Task requirements: The lines to reproduce from the material below are those from the one containing "(hL₂ : 0 < L₂)" through the one containing "rw [Real.sqrt_mul hc₂.le, ←", both included; write them out exactly and add nothing.

+++ Supplied entries +++

/-- **FOLD CLASS, ASSEMBLED** (tangency window, umklapp caustic).  As above with a UNIFORM second-order dichotomy (`|G e x| ≤ κ → |∂ₓG| < c₁ → c₂ ≤ |∂ₓ²G|`,
ceilings `L₁, L₂`) ⟹ `∫_{lo..hi} w(e)·(∫ dx/max(t e,|G e x|)) de ≤ W·((2(b−a)/κ + (4N/c₁)(1 + log⁺(κ/(2hi))))·(hi − lo) + 2·(12N/√c₂)·√hi)` — the fold's
`t^{−1/2}` integrates to `√hi`; `lo`-free. [cite: Salmhofer1999, §4.5.3 Lemma 4.10; FeldmanSalmhoferTrubowitz1998, §3] -/
theorem level_loop_inv_envelope_le_of_dichotomy_two (hab : a ≤ b) (hlo : 0 < lo) (hlohi : lo ≤ hi) (hG : ∀ e ∈ Icc lo hi, ContDiff ℝ 2 (G e))
    {κ c₁ c₂ L₁ L₂ W : ℝ} {N : ℕ} (hκ : 0 < κ) (hc₁ : 0 < c₁) (hc₂ : 0 < c₂) (hL₁ : 0 < L₁) (hL₂ : 0 < L₂)
    (hL : ∀ e ∈ Icc lo hi, ∀ x ∈ Icc a b, |deriv (G e) x| ≤ L₁) (hL' : ∀ e ∈ Icc lo hi, ∀ x ∈ Icc a b, |iteratedDeriv 2 (G e) x| ≤ L₂)
    (hdich : ∀ e ∈ Icc lo hi, ∀ x ∈ Icc a b, |G e x| ≤ κ → |deriv (G e) x| < c₁ → c₂ ≤ |iteratedDeriv 2 (G e) x|)
    (hN : (b - a) * (2 * L₁) ≤ N * κ) (hN' : (b - a) * (4 * L₂) ≤ N * c₁)
    (ht : ∀ e ∈ Icc lo hi, e ≤ t e) (hW : 0 ≤ W) (hw0 : ∀ e ∈ Icc lo hi, 0 ≤ w e) (hw : ∀ e ∈ Icc lo hi, w e ≤ W) :
    ∫ e in lo..hi, w e * ∫ x in Icc a b, (max (t e) |G e x|)⁻¹ ≤
      W * ((2 * (b - a) / κ + N * (4 / c₁) * (1 + log⁺ (κ / 2 / hi))) * (hi - lo) + 2 * (12 * N / Real.sqrt c₂) * Real.sqrt hi) := by
  have hte : ∀ e ∈ Icc lo hi, 0 < t e := fun e he => (hlo.trans_le he.1).trans_le (ht e he)
  have hsc : 0 < Real.sqrt c₂ := Real.sqrt_pos.2 hc₂
  exact intervalIntegral_level_layer_le hlo hlohi (w := w) (I := fun e => ∫ x in Icc a b, (max (t e) |G e x|)⁻¹) (κ := κ / 2)
    (A := 2 * (b - a) / κ) (B := N * (4 / c₁)) (C := 12 * N / Real.sqrt c₂) hW (div_nonneg (by linarith) hκ.le) (by positivity) (by positivity)
    hw0 hw (fun e he => integral_inv_envelope_nonneg (G e) (hte e he) a b) fun e he => by
      have he0 : 0 < e := hlo.trans_le he.1
      have h := integral_inv_envelope_le_of_dichotomy_two hab (hG e he) hκ hc₁ hc₂ hL₁ hL₂ (hL e he) (hL' e he) (hdich e he) hN hN' (hte e he)
      have hlog := posLog_div_two_mul_le hκ.le he0 (ht e he)
      have hB : 0 ≤ (N : ℝ) * (4 / c₁) := by positivity
      -- `12N/√(c₂ t) ≤ (12N/√c₂)·(√e)⁻¹`
      have hsq : 12 * N / Real.sqrt (c₂ * t e) ≤ 12 * N / Real.sqrt c₂ * (Real.sqrt e)⁻¹ := by
        rw [Real.sqrt_mul hc₂.le, ← div_div, div_eq_mul_inv (12 * N / Real.sqrt c₂)]
        refine mul_le_mul_of_nonneg_left ?_ (by positivity)
        exact inv_anti₀ (Real.sqrt_pos.2 he0) (Real.sqrt_le_sqrt (ht e he))
      exact h.trans (by nlinarith [mul_le_mul_of_nonneg_left hlog hB])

+++

Written response:
    {κ c₁ c₂ L₁ L₂ W : ℝ} {N : ℕ} (hκ : 0 < κ) (hc₁ : 0 < c₁) (hc₂ : 0 < c₂) (hL₁ : 0 < L₁) (hL₂ : 0 < L₂)
    (hL : ∀ e ∈ Icc lo hi, ∀ x ∈ Icc a b, |deriv (G e) x| ≤ L₁) (hL' : ∀ e ∈ Icc lo hi, ∀ x ∈ Icc a b, |iteratedDeriv 2 (G e) x| ≤ L₂)
    (hdich : ∀ e ∈ Icc lo hi, ∀ x ∈ Icc a b, |G e x| ≤ κ → |deriv (G e) x| < c₁ → c₂ ≤ |iteratedDeriv 2 (G e) x|)
    (hN : (b - a) * (2 * L₁) ≤ N * κ) (hN' : (b - a) * (4 * L₂) ≤ N * c₁)
    (ht : ∀ e ∈ Icc lo hi, e ≤ t e) (hW : 0 ≤ W) (hw0 : ∀ e ∈ Icc lo hi, 0 ≤ w e) (hw : ∀ e ∈ Icc lo hi, w e ≤ W) :
    ∫ e in lo..hi, w e * ∫ x in Icc a b, (max (t e) |G e x|)⁻¹ ≤
      W * ((2 * (b - a) / κ + N * (4 / c₁) * (1 + log⁺ (κ / 2 / hi))) * (hi - lo) + 2 * (12 * N / Real.sqrt c₂) * Real.sqrt hi) := by
  have hte : ∀ e ∈ Icc lo hi, 0 < t e := fun e he => (hlo.trans_le he.1).trans_le (ht e he)
  have hsc : 0 < Real.sqrt c₂ := Real.sqrt_pos.2 hc₂
  exact intervalIntegral_level_layer_le hlo hlohi (w := w) (I := fun e => ∫ x in Icc a b, (max (t e) |G e x|)⁻¹) (κ := κ / 2)
    (A := 2 * (b - a) / κ) (B := N * (4 / c₁)) (C := 12 * N / Real.sqrt c₂) hW (div_nonneg (by linarith) hκ.le) (by positivity) (by positivity)
    hw0 hw (fun e he => integral_inv_envelope_nonneg (G e) (hte e he) a b) fun e he => by
      have he0 : 0 < e := hlo.trans_le he.1
      have h := integral_inv_envelope_le_of_dichotomy_two hab (hG e he) hκ hc₁ hc₂ hL₁ hL₂ (hL e he) (hL' e he) (hdich e he) hN hN' (hte e he)
      have hlog := posLog_div_two_mul_le hκ.le he0 (ht e he)
      have hB : 0 ≤ (N : ℝ) * (4 / c₁) := by positivity
      -- `12N/√(c₂ t) ≤ (12N/√c₂)·(√e)⁻¹`
      have hsq : 12 * N / Real.sqrt (c₂ * t e) ≤ 12 * N / Real.sqrt c₂ * (Real.sqrt e)⁻¹ := by
        rw [Real.sqrt_mul hc₂.le, ← div_div, div_eq_mul_inv (12 * N / Real.sqrt c₂)]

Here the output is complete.